Dataset entries:

○ ○ ○ ○ ○

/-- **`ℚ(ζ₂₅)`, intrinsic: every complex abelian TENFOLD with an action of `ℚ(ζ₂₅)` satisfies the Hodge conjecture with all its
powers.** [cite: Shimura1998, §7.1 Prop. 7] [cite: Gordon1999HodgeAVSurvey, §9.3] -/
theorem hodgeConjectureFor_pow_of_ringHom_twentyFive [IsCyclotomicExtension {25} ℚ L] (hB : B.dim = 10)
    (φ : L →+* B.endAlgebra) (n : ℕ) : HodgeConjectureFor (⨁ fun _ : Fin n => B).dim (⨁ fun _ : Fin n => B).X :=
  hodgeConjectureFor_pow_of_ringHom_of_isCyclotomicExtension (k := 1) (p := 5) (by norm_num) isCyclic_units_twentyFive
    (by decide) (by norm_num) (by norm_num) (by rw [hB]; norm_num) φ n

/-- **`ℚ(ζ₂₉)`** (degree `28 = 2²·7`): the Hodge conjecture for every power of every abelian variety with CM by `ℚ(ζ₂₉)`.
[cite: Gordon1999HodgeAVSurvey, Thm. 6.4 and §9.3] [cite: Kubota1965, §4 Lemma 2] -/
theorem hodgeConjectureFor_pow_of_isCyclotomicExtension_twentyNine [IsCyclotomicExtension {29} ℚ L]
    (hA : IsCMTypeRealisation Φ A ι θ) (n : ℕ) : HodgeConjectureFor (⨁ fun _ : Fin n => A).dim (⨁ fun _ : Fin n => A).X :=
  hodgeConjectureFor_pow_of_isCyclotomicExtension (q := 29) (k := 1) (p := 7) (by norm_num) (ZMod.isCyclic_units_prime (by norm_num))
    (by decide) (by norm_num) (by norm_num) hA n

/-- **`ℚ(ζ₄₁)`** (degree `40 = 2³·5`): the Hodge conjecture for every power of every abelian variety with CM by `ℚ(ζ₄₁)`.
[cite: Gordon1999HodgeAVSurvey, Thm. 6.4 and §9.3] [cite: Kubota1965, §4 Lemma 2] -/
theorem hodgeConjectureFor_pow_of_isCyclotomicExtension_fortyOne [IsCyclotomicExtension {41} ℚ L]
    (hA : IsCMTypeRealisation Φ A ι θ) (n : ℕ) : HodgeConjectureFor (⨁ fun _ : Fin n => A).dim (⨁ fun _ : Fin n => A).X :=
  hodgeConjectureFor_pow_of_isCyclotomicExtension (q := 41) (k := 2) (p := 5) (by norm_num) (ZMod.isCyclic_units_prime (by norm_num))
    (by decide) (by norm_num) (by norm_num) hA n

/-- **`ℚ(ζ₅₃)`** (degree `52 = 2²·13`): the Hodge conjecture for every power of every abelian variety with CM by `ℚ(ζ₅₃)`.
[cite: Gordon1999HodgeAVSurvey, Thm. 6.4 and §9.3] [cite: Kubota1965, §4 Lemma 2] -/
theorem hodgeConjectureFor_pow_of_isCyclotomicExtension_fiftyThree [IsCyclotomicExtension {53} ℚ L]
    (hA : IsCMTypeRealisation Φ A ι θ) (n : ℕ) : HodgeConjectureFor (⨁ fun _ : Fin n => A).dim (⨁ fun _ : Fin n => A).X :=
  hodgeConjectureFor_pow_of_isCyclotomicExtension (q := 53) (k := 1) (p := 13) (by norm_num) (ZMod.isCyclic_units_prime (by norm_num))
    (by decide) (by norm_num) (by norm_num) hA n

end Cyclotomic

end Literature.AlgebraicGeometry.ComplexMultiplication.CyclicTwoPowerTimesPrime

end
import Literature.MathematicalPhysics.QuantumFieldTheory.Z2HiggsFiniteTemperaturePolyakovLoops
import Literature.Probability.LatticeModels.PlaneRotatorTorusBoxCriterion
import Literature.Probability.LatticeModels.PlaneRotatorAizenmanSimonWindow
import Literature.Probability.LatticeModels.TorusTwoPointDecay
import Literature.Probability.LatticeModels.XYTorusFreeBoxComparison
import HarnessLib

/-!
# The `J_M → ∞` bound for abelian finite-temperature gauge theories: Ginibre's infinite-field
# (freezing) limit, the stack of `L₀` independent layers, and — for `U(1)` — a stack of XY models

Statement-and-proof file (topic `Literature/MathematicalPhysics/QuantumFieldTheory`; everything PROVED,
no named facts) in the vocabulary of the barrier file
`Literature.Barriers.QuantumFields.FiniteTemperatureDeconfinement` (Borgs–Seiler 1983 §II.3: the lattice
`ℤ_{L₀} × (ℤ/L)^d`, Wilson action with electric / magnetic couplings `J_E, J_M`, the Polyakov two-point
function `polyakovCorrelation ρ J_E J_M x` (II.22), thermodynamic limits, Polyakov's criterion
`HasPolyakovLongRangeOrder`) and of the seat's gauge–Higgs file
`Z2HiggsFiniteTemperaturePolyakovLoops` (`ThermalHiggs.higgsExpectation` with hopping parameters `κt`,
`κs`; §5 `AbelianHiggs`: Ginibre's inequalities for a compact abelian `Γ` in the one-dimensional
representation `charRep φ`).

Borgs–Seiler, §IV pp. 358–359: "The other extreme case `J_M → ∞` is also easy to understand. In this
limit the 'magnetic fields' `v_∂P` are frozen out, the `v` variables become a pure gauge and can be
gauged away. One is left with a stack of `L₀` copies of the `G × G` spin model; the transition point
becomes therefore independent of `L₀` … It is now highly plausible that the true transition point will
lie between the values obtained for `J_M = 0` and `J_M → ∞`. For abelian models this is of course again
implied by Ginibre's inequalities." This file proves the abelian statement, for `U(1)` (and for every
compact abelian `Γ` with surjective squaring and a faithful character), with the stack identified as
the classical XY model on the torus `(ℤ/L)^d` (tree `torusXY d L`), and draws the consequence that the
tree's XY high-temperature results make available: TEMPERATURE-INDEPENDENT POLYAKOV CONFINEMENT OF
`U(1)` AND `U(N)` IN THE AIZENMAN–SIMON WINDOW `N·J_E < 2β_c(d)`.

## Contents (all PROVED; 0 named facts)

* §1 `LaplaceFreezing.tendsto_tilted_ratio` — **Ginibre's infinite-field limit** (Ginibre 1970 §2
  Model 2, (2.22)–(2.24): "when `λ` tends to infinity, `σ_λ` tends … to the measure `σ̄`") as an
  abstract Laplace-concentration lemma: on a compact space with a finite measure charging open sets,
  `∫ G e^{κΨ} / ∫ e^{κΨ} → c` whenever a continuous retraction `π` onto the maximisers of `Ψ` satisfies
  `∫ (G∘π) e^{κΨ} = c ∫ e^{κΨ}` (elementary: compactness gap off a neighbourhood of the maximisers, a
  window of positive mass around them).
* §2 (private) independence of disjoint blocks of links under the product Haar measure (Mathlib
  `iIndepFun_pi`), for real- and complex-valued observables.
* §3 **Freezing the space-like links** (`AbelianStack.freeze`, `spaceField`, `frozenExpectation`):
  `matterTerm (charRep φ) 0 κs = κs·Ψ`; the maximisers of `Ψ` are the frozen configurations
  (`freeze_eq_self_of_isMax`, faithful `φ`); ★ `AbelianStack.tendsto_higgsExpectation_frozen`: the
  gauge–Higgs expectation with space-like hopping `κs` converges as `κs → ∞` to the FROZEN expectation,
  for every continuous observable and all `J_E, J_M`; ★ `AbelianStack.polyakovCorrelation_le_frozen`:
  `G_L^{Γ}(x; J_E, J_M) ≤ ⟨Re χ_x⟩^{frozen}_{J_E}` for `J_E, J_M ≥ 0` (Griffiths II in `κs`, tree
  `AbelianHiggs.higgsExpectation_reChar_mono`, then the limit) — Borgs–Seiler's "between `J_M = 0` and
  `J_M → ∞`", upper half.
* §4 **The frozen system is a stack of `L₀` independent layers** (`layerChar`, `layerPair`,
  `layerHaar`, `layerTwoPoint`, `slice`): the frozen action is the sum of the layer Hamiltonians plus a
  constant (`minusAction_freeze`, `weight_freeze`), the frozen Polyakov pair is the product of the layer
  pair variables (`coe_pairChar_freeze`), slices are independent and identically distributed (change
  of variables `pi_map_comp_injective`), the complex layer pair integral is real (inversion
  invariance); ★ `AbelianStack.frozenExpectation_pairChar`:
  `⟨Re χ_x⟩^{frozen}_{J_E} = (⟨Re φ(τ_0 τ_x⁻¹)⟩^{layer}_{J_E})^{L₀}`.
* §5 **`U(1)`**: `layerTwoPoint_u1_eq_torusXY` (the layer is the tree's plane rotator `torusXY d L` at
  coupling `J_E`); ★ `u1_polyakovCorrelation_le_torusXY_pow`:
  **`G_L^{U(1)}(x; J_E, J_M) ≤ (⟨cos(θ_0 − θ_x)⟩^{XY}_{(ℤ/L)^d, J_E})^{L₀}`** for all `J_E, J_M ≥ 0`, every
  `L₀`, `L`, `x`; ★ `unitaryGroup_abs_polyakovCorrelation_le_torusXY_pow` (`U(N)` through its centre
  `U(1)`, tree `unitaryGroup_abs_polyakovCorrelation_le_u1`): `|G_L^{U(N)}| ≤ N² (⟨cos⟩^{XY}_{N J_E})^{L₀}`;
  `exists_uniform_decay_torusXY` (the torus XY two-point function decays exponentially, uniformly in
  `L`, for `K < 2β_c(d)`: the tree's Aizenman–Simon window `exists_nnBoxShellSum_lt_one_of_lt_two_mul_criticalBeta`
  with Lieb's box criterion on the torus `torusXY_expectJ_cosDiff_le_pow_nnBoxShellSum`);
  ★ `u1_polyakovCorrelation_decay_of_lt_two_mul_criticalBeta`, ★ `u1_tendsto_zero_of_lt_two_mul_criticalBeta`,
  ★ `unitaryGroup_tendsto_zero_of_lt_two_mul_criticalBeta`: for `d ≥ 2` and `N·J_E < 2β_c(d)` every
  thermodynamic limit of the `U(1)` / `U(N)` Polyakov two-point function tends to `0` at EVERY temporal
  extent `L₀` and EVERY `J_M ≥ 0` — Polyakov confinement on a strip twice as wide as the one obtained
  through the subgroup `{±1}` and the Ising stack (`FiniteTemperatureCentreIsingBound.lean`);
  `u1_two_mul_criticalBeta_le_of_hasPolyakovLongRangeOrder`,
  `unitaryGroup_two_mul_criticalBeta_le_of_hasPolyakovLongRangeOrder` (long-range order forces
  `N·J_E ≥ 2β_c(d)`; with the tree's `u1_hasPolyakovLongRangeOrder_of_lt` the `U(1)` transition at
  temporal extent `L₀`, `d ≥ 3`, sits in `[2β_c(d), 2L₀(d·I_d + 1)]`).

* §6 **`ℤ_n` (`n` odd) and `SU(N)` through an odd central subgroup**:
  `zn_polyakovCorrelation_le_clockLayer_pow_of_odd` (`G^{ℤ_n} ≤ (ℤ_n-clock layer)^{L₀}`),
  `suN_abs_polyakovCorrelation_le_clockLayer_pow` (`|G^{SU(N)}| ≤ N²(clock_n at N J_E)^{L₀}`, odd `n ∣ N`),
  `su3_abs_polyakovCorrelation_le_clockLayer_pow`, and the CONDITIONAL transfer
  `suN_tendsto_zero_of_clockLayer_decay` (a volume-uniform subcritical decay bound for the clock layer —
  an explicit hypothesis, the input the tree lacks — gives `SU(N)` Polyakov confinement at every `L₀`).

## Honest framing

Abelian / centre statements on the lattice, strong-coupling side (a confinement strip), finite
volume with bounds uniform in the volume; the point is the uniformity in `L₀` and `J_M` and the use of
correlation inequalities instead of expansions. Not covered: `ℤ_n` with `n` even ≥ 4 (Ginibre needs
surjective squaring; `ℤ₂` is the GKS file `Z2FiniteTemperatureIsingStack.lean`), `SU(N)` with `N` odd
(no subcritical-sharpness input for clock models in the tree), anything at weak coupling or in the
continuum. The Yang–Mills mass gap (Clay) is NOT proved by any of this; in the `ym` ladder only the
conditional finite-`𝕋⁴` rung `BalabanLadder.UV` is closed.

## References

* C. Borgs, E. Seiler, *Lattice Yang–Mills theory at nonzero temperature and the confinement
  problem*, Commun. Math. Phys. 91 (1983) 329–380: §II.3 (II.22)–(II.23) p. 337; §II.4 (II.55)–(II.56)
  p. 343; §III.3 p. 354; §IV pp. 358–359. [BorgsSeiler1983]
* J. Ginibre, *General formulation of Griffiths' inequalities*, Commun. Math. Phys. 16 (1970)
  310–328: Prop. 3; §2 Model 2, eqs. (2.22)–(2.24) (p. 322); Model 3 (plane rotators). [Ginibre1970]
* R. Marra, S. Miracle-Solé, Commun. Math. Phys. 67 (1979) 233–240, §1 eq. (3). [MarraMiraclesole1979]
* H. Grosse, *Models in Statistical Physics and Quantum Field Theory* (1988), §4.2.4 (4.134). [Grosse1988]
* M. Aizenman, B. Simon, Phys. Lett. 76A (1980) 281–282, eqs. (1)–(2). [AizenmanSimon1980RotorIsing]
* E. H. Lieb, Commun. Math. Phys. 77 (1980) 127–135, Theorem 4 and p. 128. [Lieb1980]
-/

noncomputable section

○ ○ ○ ○ ○

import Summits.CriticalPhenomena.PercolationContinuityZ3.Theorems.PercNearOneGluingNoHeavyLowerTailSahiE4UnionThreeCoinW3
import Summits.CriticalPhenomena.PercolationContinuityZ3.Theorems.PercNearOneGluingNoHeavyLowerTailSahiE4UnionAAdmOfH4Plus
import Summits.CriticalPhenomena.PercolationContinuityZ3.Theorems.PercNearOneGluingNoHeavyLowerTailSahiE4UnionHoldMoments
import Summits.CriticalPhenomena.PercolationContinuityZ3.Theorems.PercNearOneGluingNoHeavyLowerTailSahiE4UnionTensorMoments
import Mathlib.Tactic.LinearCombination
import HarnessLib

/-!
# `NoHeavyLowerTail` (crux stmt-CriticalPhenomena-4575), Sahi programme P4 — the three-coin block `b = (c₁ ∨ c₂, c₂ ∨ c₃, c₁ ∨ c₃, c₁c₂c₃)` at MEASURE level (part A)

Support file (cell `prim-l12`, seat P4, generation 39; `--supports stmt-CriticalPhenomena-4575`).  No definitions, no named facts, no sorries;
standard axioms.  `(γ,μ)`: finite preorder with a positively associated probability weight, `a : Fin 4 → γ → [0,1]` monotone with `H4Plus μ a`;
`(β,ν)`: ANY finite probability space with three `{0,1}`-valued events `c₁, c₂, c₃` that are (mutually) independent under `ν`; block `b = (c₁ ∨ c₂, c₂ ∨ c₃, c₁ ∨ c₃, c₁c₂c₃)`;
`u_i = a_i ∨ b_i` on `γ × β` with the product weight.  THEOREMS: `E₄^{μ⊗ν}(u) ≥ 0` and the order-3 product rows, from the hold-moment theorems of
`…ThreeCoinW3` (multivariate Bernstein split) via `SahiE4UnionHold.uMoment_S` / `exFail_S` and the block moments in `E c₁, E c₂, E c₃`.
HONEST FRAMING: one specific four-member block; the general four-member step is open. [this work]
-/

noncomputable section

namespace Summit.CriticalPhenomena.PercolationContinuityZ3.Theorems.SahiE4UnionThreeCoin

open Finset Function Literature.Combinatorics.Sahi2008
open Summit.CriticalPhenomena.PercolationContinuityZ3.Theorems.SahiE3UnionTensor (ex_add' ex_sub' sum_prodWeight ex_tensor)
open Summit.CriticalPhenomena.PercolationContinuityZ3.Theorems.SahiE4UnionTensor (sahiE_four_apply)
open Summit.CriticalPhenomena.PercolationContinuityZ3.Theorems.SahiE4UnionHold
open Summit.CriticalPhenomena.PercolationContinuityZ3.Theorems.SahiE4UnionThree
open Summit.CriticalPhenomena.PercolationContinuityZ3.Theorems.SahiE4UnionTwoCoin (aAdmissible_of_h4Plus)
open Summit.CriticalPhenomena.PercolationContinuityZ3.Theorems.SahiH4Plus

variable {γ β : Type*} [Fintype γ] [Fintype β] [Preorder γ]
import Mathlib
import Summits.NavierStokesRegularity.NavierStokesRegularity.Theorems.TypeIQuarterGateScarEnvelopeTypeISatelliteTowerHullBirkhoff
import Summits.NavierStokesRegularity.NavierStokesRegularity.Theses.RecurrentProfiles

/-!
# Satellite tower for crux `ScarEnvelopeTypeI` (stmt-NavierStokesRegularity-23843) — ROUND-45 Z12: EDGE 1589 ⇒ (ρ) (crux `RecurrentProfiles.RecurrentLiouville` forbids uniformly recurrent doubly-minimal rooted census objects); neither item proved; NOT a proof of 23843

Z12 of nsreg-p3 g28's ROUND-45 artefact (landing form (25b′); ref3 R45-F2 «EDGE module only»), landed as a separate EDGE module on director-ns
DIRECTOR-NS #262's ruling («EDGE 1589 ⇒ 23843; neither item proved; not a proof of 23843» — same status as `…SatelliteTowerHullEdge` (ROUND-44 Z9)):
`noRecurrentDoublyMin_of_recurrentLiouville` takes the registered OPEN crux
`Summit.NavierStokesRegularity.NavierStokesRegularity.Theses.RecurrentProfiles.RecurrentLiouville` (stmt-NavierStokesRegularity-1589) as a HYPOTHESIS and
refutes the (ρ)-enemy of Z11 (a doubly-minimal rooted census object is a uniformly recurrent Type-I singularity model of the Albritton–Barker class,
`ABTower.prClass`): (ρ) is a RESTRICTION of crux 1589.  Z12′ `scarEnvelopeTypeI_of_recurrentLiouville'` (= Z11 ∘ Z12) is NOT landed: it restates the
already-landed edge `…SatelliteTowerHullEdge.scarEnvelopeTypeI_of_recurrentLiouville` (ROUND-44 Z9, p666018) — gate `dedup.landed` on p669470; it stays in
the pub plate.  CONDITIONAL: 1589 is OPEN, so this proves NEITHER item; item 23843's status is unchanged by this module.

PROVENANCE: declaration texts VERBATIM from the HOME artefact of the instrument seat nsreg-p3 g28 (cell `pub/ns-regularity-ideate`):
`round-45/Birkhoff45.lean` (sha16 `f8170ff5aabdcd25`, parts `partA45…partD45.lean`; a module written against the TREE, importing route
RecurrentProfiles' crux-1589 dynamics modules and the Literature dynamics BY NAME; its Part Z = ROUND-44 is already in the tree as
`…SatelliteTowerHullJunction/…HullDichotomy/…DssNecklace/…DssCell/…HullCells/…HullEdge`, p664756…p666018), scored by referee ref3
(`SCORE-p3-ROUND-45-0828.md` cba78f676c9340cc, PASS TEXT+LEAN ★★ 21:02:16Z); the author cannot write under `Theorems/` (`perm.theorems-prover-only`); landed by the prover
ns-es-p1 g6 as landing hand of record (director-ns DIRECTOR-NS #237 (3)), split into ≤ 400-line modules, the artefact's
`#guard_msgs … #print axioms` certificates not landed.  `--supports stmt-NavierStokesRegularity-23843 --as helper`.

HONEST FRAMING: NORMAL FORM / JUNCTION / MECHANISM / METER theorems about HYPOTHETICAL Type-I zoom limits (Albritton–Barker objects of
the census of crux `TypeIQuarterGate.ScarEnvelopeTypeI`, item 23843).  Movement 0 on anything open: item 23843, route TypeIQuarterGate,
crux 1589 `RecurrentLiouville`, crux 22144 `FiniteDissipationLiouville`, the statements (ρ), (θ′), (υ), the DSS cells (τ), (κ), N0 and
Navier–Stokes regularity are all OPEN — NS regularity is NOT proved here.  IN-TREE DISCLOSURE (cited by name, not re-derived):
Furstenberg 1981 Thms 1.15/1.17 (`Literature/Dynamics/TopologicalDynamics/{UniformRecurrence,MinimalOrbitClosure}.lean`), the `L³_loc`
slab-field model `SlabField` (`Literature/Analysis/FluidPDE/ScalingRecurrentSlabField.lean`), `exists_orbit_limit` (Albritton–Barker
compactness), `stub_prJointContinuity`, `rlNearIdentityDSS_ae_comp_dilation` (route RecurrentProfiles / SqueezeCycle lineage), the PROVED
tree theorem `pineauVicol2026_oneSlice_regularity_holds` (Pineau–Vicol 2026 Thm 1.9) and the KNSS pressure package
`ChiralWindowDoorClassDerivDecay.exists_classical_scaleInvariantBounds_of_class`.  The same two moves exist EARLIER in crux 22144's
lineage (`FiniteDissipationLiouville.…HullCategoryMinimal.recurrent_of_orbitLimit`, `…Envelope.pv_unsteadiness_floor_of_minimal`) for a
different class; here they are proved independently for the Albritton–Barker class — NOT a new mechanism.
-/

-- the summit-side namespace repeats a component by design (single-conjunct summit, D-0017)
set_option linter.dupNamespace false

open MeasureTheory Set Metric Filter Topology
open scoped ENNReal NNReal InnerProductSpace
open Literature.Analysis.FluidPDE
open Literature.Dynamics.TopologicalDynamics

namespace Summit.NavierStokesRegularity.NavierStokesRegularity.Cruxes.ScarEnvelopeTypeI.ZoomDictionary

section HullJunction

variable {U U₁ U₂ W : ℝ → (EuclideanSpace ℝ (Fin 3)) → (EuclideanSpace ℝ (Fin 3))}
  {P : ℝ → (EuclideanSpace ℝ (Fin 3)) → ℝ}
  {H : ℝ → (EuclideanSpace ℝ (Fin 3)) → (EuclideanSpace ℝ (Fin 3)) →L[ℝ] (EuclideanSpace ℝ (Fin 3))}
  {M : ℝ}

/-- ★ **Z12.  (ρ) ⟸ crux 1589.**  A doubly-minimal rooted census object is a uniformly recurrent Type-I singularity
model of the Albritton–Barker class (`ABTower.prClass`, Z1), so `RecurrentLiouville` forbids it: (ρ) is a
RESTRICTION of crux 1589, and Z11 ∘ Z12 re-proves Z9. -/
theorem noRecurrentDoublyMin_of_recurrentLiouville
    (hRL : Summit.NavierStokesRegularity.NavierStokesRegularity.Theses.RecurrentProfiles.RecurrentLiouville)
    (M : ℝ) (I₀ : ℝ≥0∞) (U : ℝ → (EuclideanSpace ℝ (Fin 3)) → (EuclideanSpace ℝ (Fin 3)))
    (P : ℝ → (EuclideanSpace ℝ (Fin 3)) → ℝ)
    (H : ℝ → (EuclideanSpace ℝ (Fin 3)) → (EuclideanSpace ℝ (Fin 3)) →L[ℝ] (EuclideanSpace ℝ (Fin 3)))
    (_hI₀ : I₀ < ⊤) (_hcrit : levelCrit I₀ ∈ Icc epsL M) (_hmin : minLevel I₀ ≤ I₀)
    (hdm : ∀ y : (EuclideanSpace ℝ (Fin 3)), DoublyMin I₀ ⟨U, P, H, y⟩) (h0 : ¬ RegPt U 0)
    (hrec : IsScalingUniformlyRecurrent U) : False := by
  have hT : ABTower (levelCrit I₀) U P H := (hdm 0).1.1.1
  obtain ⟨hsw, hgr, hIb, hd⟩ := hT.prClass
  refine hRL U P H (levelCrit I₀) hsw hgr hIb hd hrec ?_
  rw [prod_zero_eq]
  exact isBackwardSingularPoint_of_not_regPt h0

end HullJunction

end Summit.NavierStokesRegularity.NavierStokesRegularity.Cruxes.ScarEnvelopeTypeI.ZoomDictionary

○ ○ ○ ○ ○

> **TASK DESCRIPTION**: Scan the records above for the string "ZoomDictionary", then select every line that holds it.

> **SOLUTION TO THE PROBLEM**:
namespace Summit.NavierStokesRegularity.NavierStokesRegularity.Cruxes.ScarEnvelopeTypeI.ZoomDictionary
end Summit.NavierStokesRegularity.NavierStokesRegularity.Cruxes.ScarEnvelopeTypeI.ZoomDictionary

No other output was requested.